21 new school districts to get help via partnerships
Twenty-one new struggling school districts in Michigan will be entering into partnership agreements with the Michigan Department of Education to improve achievement levels.
Under a partnership agreement, academic growth goals are set with the state to avoid closure in the future, and the state provides resources for its lowest-performing districts to identify their needs and develop a plan to improve.
This can include needs assessment tools, evidence-based practices and lists of potential partners, such as the intermediate school district, business and community members, parents, higher education organizations and foundations.
State Superintendent Brian Whiston said each local district remains in control of its schools and each agreement includes 18- and 36-month accountability timelines when they will be evaluated on the progress toward school goals. The districts have 90 days to reach an agreement with the state education department.
“These will be positive, yet pressing, conversations with the leaders of these districts to get their struggling schools back on track,” Whiston said. “We want to provide as many local and state-level partners as possible to help students in these schools be successful.”
The 21 schools include traditional public and charter schools. Districts are in Detroit, Warren, Pontiac and Saginaw and include Ecorse Public Schools, the Flint School District, Grand Rapids Public Schools and Muskegon Public Schools.
There are 16 partnership districts already underway in Michigan. The first set of partnership agreements started in the spring of 2017. Schools have 18 months to show progress on intermediate measures, such as hiring a new principal. They have three years to demonstrate improved academics and outcomes on other measures.
Detroit Public Schools Community District will be adding 15 schools to its current partnership agreement. They include A. Philip Randolph Technical High School, Brenda Scott Academy for Theatre Arts, Medicine and Community Health Academy at Cody, Nichols Elementary-Middle School and Osborn College Preparatory Academy.

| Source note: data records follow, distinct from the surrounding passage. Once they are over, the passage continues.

import Summits.QuantumAdvantage.QuantumAdvantage.Theorems.CharDialSchedCounterSubcube
import Summits.QuantumAdvantage.AdviceFreeQNC0.CounterDoob
import HarnessLib

/-!
# R13⊕ on subcubes, REFINED PER FINAL-COUNTER FIBRE (decomp-qadv lens-6 g14, tree part 26a)

The Doob-weighted run (`CounterDoob`: `Φ^h` with a weight HARMONIC for the counter chain) of part 24's scheduled subcube
process (`Theorems.CharDialSchedCounterSubcube[A]`): **`schedSubcubeFib_sharp`** — for `3 ∤ p`, every table source `y`,
schedule `τ`, subcube `{u_W = b_W}`, column `κ` and every final counter value `β ∈ ZMod p`:
  `#{u : W_n(u') = β ∧ (register, label)_n ∉ L_{(κ,0)}} ≤ (2/3)·#{u : W_n(u') = β} + 4p·2ⁿ·√(12p/(n − |W| + 1))`
(`u' = subcubeMerge W b u`).  Ingredients: `Φ^w` is invariant under alien toggles (`phiW_togSt`) and shifts (`phiW_shift`),
superadditive at averages (`phiW_avg_le`), hence monotone at a scheduled free step for harmonic weights (`phiW_bitT_le`) and
constant at a frozen step for shifted weights; the weight system is harmonic at FREE steps and shifted (`h_t(b) = h_{t+1}(b + b_t)`)
at FROZEN ones (`wB`), ending in the indicator of `β`; martingale identity `sum_weight_ctrT`; part 24's budget
`exists_D1T_le_free` and label average `l1_lam_le_T` unchanged.
USE (part 26): the memory face E3ʳ of the one-read prefix residual — after time reversal the data are SUFFIX counters, which
on the fibre `W_n ≡ β (p)` are prefix counters; the per-fibre count is exactly this theorem.
WHAT THIS IS NOT: nothing about adaptive (state-dependent) toggles; separation NOT moved.
-/

namespace Summit.QuantumAdvantage.AdviceFreeQNC0

open Finset AffBells22

namespace CounterLaw

/-! ## §1 The weighted functional under alien toggles, shifts and averages -/

section Weighted

variable {p : ℕ} [NeZero p]

/-- **`Φ^w` is invariant under a global alien toggle** of the register. -/
theorem phiW_togSt (w : ZMod p → ℝ) (μ : St p → ℝ) (s : Bool × Bool) :
    phiW w (fun x => μ (bx x.1 s, x.2.1, x.2.2)) = phiW w μ := by
  by_cases hs : s = (false, false)
  · subst hs; simp only [bx_zero]
  · obtain ⟨a', ha'⟩ := exists_tog_of_ne_zero s hs
    simp only [ha']
    unfold phiW
    refine sum_congr rfl fun b _ => ?_
    congr 1
    simp only [mass_alienTog]
    exact inf'_comp_equiv ⟨(0, none), mem_univ _⟩ (alienEquiv a') (fun i => mass μ i b)

/-- **`Φ^w` under a shift** of label and counter: the weight is translated. -/
theorem phiW_shift (w : ZMod p → ℝ) (μ : St p → ℝ) (k : ZMod 3) (j : ZMod p) :
    phiW w (fun x : St p => μ (x.1, x.2.1 - k, x.2.2 - j)) = phiW (fun b => w (b + j)) μ := by
  unfold phiW
  have hm : ∀ i b', mass (fun x : St p => μ (x.1, x.2.1 - k, x.2.2 - j)) i b' = mass μ (shEquiv k i) (b' - j) := by
    intro i b'
    show _ = mass μ (shIdx k i) (b' - j)
    rw [← mass_shift μ k i (b' - j)]
    simp only [mass]
  simp only [hm]
  have e1 : ∀ b' : ZMod p, (univ : Finset Idx).inf' ⟨(0, none), mem_univ _⟩ (fun i => mass μ (shEquiv k i) (b' - j))
      = (univ : Finset Idx).inf' ⟨(0, none), mem_univ _⟩ (fun i => mass μ i (b' - j)) :=
    fun b' => inf'_comp_equiv _ (shEquiv k) (fun i => mass μ i (b' - j))
  simp only [e1]
  conv_rhs => rw [← Equiv.sum_comp (Equiv.subRight j)
    (fun b' => w (b' + j) * (univ : Finset Idx).inf' ⟨(0, none), mem_univ _⟩ fun i => mass μ i b')]
  refine sum_congr rfl fun b' _ => ?_
  simp

/-- `Φ^w` is superadditive at averages (`w ≥ 0`). -/
theorem phiW_avg_le (w : ZMod p → ℝ) (hw : ∀ b, 0 ≤ w b) (f g : St p → ℝ) :
    (phiW w f + phiW w g) / 2 ≤ phiW w (fun x => (f x + g x) / 2) := by
  unfold phiW
  rw [← sum_add_distrib, sum_div]
  refine sum_le_sum fun b _ => ?_
  rw [← mul_add, mul_div_assoc]
  refine mul_le_mul_of_nonneg_left ?_ (hw b)
  refine Finset.le_inf' _ _ fun i _ => ?_
  rw [mass_avg]
  have h1 := inf'_le (fun i => mass f i b) (mem_univ i)
  have h2 := inf'_le (fun i => mass g i b) (mem_univ i)
  linarith

/-- **`Φ^w` does not decrease at a scheduled free step** for a harmonic weight (`w = ½(w' + w'(·+1))`, `w' ≥ 0`). -/
theorem phiW_bitT_le (w w' : ZMod p → ℝ) (hw' : ∀ b, 0 ≤ w' b) (hh : ∀ b, w b = (w' b + w' (b + 1)) / 2)
    (μ : St p → ℝ) (s : Bool × Bool) :
    phiW w μ ≤ phiW w' (fun x : St p => (μ (x.1, x.2.1 - 1, x.2.2) + μ (bx x.1 s, x.2.1 - 2, x.2.2 - 1)) / 2) := by
  have hf : phiW w' (fun x : St p => μ (x.1, x.2.1 - 1, x.2.2)) = phiW w' μ := by
    have := phiW_shift w' μ 1 0
    simpa using this
  have hg : phiW w' (fun x : St p => μ (bx x.1 s, x.2.1 - 2, x.2.2 - 1)) = phiW (fun b => w' (b + 1)) μ := by
    rw [← phiW_togSt (fun b => w' (b + 1)) μ s]
    exact phiW_shift w' (fun z : St p => μ (bx z.1 s, z.2.1, z.2.2)) 2 1
  have havg := phiW_avg_le w' hw' (fun x : St p => μ (x.1, x.2.1 - 1, x.2.2))
    (fun x : St p => μ (bx x.1 s, x.2.1 - 2, x.2.2 - 1))
  rw [hf, hg] at havg
  have hsum : phiW w μ = (phiW w' μ + phiW (fun b => w' (b + 1)) μ) / 2 := by
    unfold phiW
    rw [← sum_add_distrib, sum_div]
    refine sum_congr rfl fun b _ => ?_
    rw [hh b]; ring
  rw [hsum]; exact havg

end Weighted

/-! ## §2 `Φ^h` along the scheduled subcube process -/

section Process

variable {n : ℕ} (p : ℕ) [NeZero p] (y : Fin (n + 1) → (Fin n → Bool) → Bool) (τ : Fin n → Bool × Bool)
  (W : Finset (Fin n)) (b : Fin n → Bool)

/-- **monotonicity**: for a weight system HARMONIC at free steps and SHIFTED at frozen steps, `Φ^{h_t}(lawTp t)` does not
decrease. -/
theorem phiW_lawTp_mono (h : ℕ → ZMod p → ℝ)
    (hfree : ∀ t : Fin n, t ∉ W → ∀ b', h t.val b' = (h (t.val + 1) b' + h (t.val + 1) (b' + 1)) / 2)
    (hfroz : ∀ t : Fin n, t ∈ W → ∀ b', h t.val b' = h (t.val + 1) (b' + (((b t).toNat : ℕ) : ZMod p)))
    (h0 : ∀ t b', 0 ≤ h t b') {t s : ℕ} (hts : t ≤ s) (hs : s ≤ n) :
    phiW (h t) (lawTp p y τ W b t) ≤ phiW (h s) (lawTp p y τ W b s) := by
  induction s, hts using Nat.le_induction with
  | base => exact le_rfl
  | succ s hts ih =>
    have hsn : s < n := hs
    refine (ih hsn.le).trans ?_
    have hbit : phiW (h s) (lawTp p y τ W b s) ≤ phiW (h (s + 1)) (lawT p y τ W b (s + 1)) := by
      by_cases hW : (⟨s, hsn⟩ : Fin n) ∈ W
      · have hfun : lawT p y τ W b (s + 1) = fun x : St p =>
            (fun z : St p => lawTp p y τ W b s (bx z.1 (if b ⟨s, hsn⟩ then τ ⟨s, hsn⟩ else (false, false)), z.2.1, z.2.2))
              (x.1, x.2.1 - ((1 + (b ⟨s, hsn⟩).toNat : ℕ) : ZMod 3), x.2.2 - (((b ⟨s, hsn⟩).toNat : ℕ) : ZMod p)) := by
          funext x
          rw [lawT_succ_frozen p y τ W b ⟨s, hsn⟩ hW x]
          simp only [togSt_symm_apply, bitEq_symm_apply]
        rw [hfun, phiW_shift (h (s + 1)) (fun z : St p =>
          lawTp p y τ W b s (bx z.1 (if b ⟨s, hsn⟩ then τ ⟨s, hsn⟩ else (false, false)), z.2.1, z.2.2)), phiW_togSt]
        have hw : (fun b' => h (s + 1) (b' + (((b ⟨s, hsn⟩).toNat : ℕ) : ZMod p))) = h s :=
          funext fun b' => (hfroz ⟨s, hsn⟩ hW b').symm
        rw [hw]
      · have hle := phiW_bitT_le (h s) (h (s + 1)) (h0 (s + 1)) (hfree ⟨s, hsn⟩ hW) (lawTp p y τ W b s) (τ ⟨s, hsn⟩)
        have e : (fun x : St p =>
            (lawTp p y τ W b s (x.1, x.2.1 - 1, x.2.2) + lawTp p y τ W b s (bx x.1 (τ ⟨s, hsn⟩), x.2.1 - 2, x.2.2 - 1)) / 2)
            = lawT p y τ W b (s + 1) := by
          funext x; exact (lawT_succ_free' p y τ W b ⟨s, hsn⟩ hW x).symm
        rwa [e] at hle
    have hfire : phiW (h (s + 1)) (lawTp p y τ W b (s + 1)) = phiW (h (s + 1)) (lawT p y τ W b (s + 1)) := by
      have e : lawTp p y τ W b (s + 1) = fun x : St p =>
          lawT p y τ W b (s + 1) (if tabN p y (s + 1) x.2.2 then tog x.2.1 x.1 else x.1, x.2.1, x.2.2) := by
        funext x; exact lawTp_eq p y τ W b (s + 1) x
      rw [e]; exact phiW_fire (h (s + 1)) (lawT p y τ W b (s + 1)) (tabN p y (s + 1))
    rw [hfire]; exact hbit

/-- `Φ^w(lawTp t) ≥ ⅓·Σ_b w(b)·fib_b(lawTp t) − 2p·D1T(s)(lawTp t)` for weights `0 ≤ w ≤ 1` and every alien toggle `s`. -/
theorem phiW_lawTp_ge (h3 : ¬ 3 ∣ p) (s : Bool × Bool) (t : ℕ) (w : ZMod p → ℝ) (hw0 : ∀ b', 0 ≤ w b')
    (hw1 : ∀ b', w b' ≤ 1) :
    (∑ b', w b' * fib (lawTp p y τ W b t) b') / 3 - 2 * p * D1T p s (lawTp p y τ W b t)
      ≤ phiW w (lawTp p y τ W b t) := by
  have hthird : (∑ b', w b' * fib (lawTp p y τ W b t) b') / 3 ≤ phiW w (lam p (lawTp p y τ W b t)) := by
    have e : ∑ b', w b' * fib (lawTp p y τ W b t) b' = ∑ b', w b' * fib (lam p (lawTp p y τ W b t)) b' :=
      sum_congr rfl fun b' _ => by rw [fib_lam]
    rw [e]
    refine phiW_ge_third w hw0 _ (fun x => ?_) (fun g a b' => lam_const p h3 _ g a b')
    have h0 := lawTp_nonneg p y τ W b t
    exact div_nonneg (add_nonneg (add_nonneg (h0 _) (h0 _)) (h0 _)) (by norm_num)
  have hlip := abs_phiW_sub_phiW_le w (fun b' => by rw [abs_of_nonneg (hw0 b')]; exact hw1 b')
    (lawTp p y τ W b t) (lam p (lawTp p y τ W b t))
  have hl := l1_lam_le_T p s (lawTp p y τ W b t)
  rw [abs_le] at hlip
  linarith [hlip.1]

omit [NeZero p] in
/-- fibre masses of `lawTp t` count the merged inputs by their counter. -/
theorem fib_lawTp (t : ℕ) (β : ZMod p) :
    fib (lawTp p y τ W b t) β = ((univ.filter fun u : Fin n → Bool => ctrN p (subcubeMerge W b u) t = β).card : ℝ) := by
  unfold fib lawTp
  have hfib := card_eq_sum_card_fiberwise (s := univ.filter fun u : Fin n → Bool => ctrN p (subcubeMerge W b u) t = β)
    (t := (univ : Finset ((Bool × Bool) × ZMod 3)))
    (f := fun u => ((XTp p y τ (subcubeMerge W b u) t).1, (XTp p y τ (subcubeMerge W b u) t).2.1)) (fun u _ => mem_univ _)
  rw [hfib, Nat.cast_sum, Fintype.sum_prod_type (f := fun ga : (Bool × Bool) × ZMod 3 =>
    (((univ.filter fun u : Fin n → Bool => ctrN p (subcubeMerge W b u) t = β).filter fun u =>
      ((XTp p y τ (subcubeMerge W b u) t).1, (XTp p y τ (subcubeMerge W b u) t).2.1) = ga).card : ℝ))]
  refine sum_congr rfl fun g _ => sum_congr rfl fun a _ => ?_
  congr 2
  ext u
  simp only [mem_filter, mem_univ, true_and, XTp, Prod.mk.injEq]
  tauto

/-- `Σ_b w(b)·fib_b = Σ_u w(W_{<t}(u'))`. -/
theorem sum_weight_fib_lawTp (w : ZMod p → ℝ) (t : ℕ) :
    ∑ b', w b' * fib (lawTp p y τ W b t) b' = ∑ u : Fin n → Bool, w (ctrN p (subcubeMerge W b u) t) := by
  simp only [fib_lawTp]
  rw [← Finset.sum_fiberwise (univ : Finset (Fin n → Bool)) (fun u : Fin n → Bool => ctrN p (subcubeMerge W b u) t)
    (fun u : Fin n → Bool => w (ctrN p (subcubeMerge W b u) t))]
  refine sum_congr rfl fun b' _ => ?_
  rw [sum_congr rfl fun u hu => by rw [(mem_filter.mp hu).2], sum_const, nsmul_eq_mul, mul_comm]

omit [NeZero p] in
/-- **martingale step on the subcube**: free steps average, frozen steps shift. -/
theorem sum_weight_ctrT_succ (h : ℕ → ZMod p → ℝ)
    (hfree : ∀ t : Fin n, t ∉ W → ∀ b', h t.val b' = (h (t.val + 1) b' + h (t.val + 1) (b' + 1)) / 2)
    (hfroz : ∀ t : Fin n, t ∈ W → ∀ b', h t.val b' = h (t.val + 1) (b' + (((b t).toNat : ℕ) : ZMod p)))
    (t : Fin n) :
    ∑ u : Fin n → Bool, h (t.val + 1) (ctrN p (subcubeMerge W b u) (t.val + 1))
      = ∑ u : Fin n → Bool, h t.val (ctrN p (subcubeMerge W b u) t.val) := by
  have hstep : ∀ u : Fin n → Bool, ctrN p (subcubeMerge W b u) (t.val + 1)
      = ctrN p (subcubeMerge W b u) t.val + (((subcubeMerge W b u t).toNat : ℕ) : ZMod p) := by
    intro u; unfold ctrN; rw [wtPrefix_succ_eq]; push_cast; ring
  by_cases hW : t ∈ W
  · refine sum_congr rfl fun u _ => ?_
    rw [hstep, merge_apply_frozen W b u hW, hfroz t hW]
  · have hinv : ∀ (u : Fin n → Bool) (β : Bool),
        ctrN p (subcubeMerge W b (Function.update u t β)) t.val = ctrN p (subcubeMerge W b u) t.val := by
      intro u β; unfold ctrN; rw [merge_update_free W b u hW, wtPrefix_update_of_le _ t β le_rfl]
    rw [← sum_filter_add_sum_filter_not univ (fun u : Fin n → Bool => u t = false)]
    have e1 : ∑ u ∈ univ.filter (fun u : Fin n → Bool => u t = false), h (t.val + 1) (ctrN p (subcubeMerge W b u) (t.val + 1))
        = ∑ u ∈ univ.filter (fun u : Fin n → Bool => u t = false), h (t.val + 1) (ctrN p (subcubeMerge W b u) t.val) := by
      refine sum_congr rfl fun u hu => ?_
      simp only [mem_filter, mem_univ, true_and] at hu
      rw [hstep, merge_apply_free W b u hW, hu]; simp
    have e2 : ∑ u ∈ univ.filter (fun u : Fin n → Bool => ¬ u t = false), h (t.val + 1) (ctrN p (subcubeMerge W b u) (t.val + 1))
        = ∑ u ∈ univ.filter (fun u : Fin n → Bool => u t = true), h (t.val + 1) (ctrN p (subcubeMerge W b u) t.val + 1) := by
      have : (univ.filter fun u : Fin n → Bool => ¬ u t = false) = univ.filter fun u : Fin n → Bool => u t = true := by
        congr 1; ext u; simp
      rw [this]
      refine sum_congr rfl fun u hu => ?_
      simp only [mem_filter, mem_univ, true_and] at hu
      rw [hstep, merge_apply_free W b u hW, hu]; simp
    rw [e1, e2, sum_filter_bit_eq_half t false (fun u => h (t.val + 1) (ctrN p (subcubeMerge W b u) t.val))
        (fun u β => by simp only [hinv]),
      sum_filter_bit_eq_half t true (fun u => h (t.val + 1) (ctrN p (subcubeMerge W b u) t.val + 1))
        (fun u β => by simp only [hinv]),
      ← add_div, ← sum_add_distrib, sum_div]
    exact sum_congr rfl fun u _ => (hfree t hW _).symm

omit [NeZero p] in
/-- the martingale identity iterated. -/
theorem sum_weight_ctrT (h : ℕ → ZMod p → ℝ)
    (hfree : ∀ t : Fin n, t ∉ W → ∀ b', h t.val b' = (h (t.val + 1) b' + h (t.val + 1) (b' + 1)) / 2)
    (hfroz : ∀ t : Fin n, t ∈ W → ∀ b', h t.val b' = h (t.val + 1) (b' + (((b t).toNat : ℕ) : ZMod p)))
    {t s : ℕ} (hts : t ≤ s) (hs : s ≤ n) :
    ∑ u : Fin n → Bool, h t (ctrN p (subcubeMerge W b u) t) = ∑ u : Fin n → Bool, h s (ctrN p (subcubeMerge W b u) s) := by
  induction s, hts using Nat.le_induction with
  | base => rfl
  | succ s hts ih =>
    have hsn : s < n := hs
    rw [ih hsn.le]
    exact (sum_weight_ctrT_succ p W b h hfree hfroz ⟨s, hsn⟩).symm


end Process
end CounterLaw
end Summit.QuantumAdvantage.AdviceFreeQNC0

Each district is assigned a liaison from the state education department who is responsible for supporting the district in implementation of its agreement, helping resolve problems and facilitate discussions and meetings.

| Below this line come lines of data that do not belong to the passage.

import Summits.CriticalPhenomena.PercolationContinuityZ3.Theses.PercNearOneGluing
import Literature.Probability.Percolation.PercolationProofs
import Literature.Probability.Percolation.ConditionalPositiveAssociationProofs
import Literature.Probability.Percolation.TwoClusterConditionalAssociationProofs

/-! TTRL-lite variant V160 of stmt-CriticalPhenomena-4576 -/

namespace Summit.CriticalPhenomena.PercolationContinuityZ3.Theorems

open MeasureTheory Literature.Probability.LatticeModels Literature.Probability.Percolation
open scoped Classical BigOperators

/-- TTRL-lite variant V160 (`fix_nat:n=3;card_eq:A=2`) of the registered stub `stub_goodStep` of
stmt-CriticalPhenomena-4576: on three vertices with `A.card = 2` and `o ∉ A`, the set `A ∪ {o}`
exhausts `Fin 3`, so the low neighbour `y ∉ A`, `y ≠ o` demanded by the hypothesis cannot exist
and the inductive step of the good-quadruple (penalised-selection) inequality holds vacuously.
[this project] -/
theorem stub_goodStep_var160 : ∀ (w : Sym2 (Fin 3) → unitInterval) (A : Finset (Fin 3)) (o b : Fin 3), A.card = 2 → b ∈ A → o ∉ A → (∃ y : Fin 3, y ∉ A ∧ y ≠ o ∧ (w s(o, y) : ℝ) ≠ 0) → (∀ w' : Sym2 (Fin 3) → unitInterval, (Finset.univ.filter (fun v : Fin 3 => ∃ u : Fin 3, 0 < (w' s(u, v) : ℝ))).card < (Finset.univ.filter (fun v : Fin 3 => ∃ u : Fin 3, 0 < (w s(u, v) : ℝ))).card → ∀ (A' : Finset (Fin 3)) (o' b' : Fin 3), b' ∈ A' → o' ∉ A' → ∀ (t : ℝ) (sel : Finset (Fin 3) → Fin 3), (∀ W, sel W ∈ A') → (∀ a ∈ A', 1 - t ≤ (prodBernoulli w').real (openConn a b')) → (prodBernoulli w').real ((⋃ a ∈ A', openConn o' a) ∩ (openConn o' b')ᶜ) + ∑ W ∈ (Finset.univ : Finset (Finset (Fin 3))).filter (fun W => o' ∈ W ∧ Disjoint W A'), (prodBernoulli w').real {ω : BondConfig (Fin 3) | openCluster ω o' = (W : Set (Fin 3))} * (prodBernoulli w').real (openConnIn ((W : Set (Fin 3))ᶜ) (sel W) b')ᶜ ≤ t) → ∀ (t : ℝ) (sel : Finset (Fin 3) → Fin 3), (∀ W, sel W ∈ A) → (∀ a ∈ A, 1 - t ≤ (prodBernoulli w).real (openConn a b)) → (prodBernoulli w).real ((⋃ a ∈ A, openConn o a) ∩ (openConn o b)ᶜ) + ∑ W ∈ (Finset.univ : Finset (Finset (Fin 3))).filter (fun W => o ∈ W ∧ Disjoint W A), (prodBernoulli w).real {ω : BondConfig (Fin 3) | openCluster ω o = (W : Set (Fin 3))} * (prodBernoulli w).real (openConnIn ((W : Set (Fin 3))ᶜ) (sel W) b)ᶜ ≤ t := by
  intro w A o b _hA _hbA hoA hy _ih _t _sel _hsel _hrel
  exfalso
  obtain ⟨y, hyA, hyo, -⟩ := hy
  have hoy : o ∉ insert y A := by
    rw [Finset.mem_insert]
    rintro (h | h)
    exacts [hyo h.symm, hoA h]
  have hle : (insert o (insert y A)).card ≤ Fintype.card (Fin 3) := Finset.card_le_univ _
  rw [Fintype.card_fin, Finset.card_insert_of_notMem hoy, Finset.card_insert_of_notMem hyA] at hle
  omega

end Summit.CriticalPhenomena.PercolationContinuityZ3.Theorems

This is the third group of districts to be offered partnership agreements. Whiston said the work being done in the current partnership districts has laid the foundation for stronger schools, stronger educators, and greater success by the students — helping Michigan become a Top 10 education state in 10 years.
“It’s been encouraging to watch districts making progress,” Whiston said. “What we’ve seen in the first Partnership Districts exhibits the positive opportunity to work together under the leadership of the local superintendent and the local board of education toward improving student achievement and outcomes.”
At the same time, the state education department is removing 33 schools from the list of identified priority schools, or lowest-performing schools, from previous years. Test scores have improved at the schools and are expected to continue on their positive trends, Whiston said.
DPSCD has four schools exiting priority status. They are Bagley Elementary School, Carver Elementary-Middle School, Detroit City West Side Academy for Leadership Development and Edison Elementary School.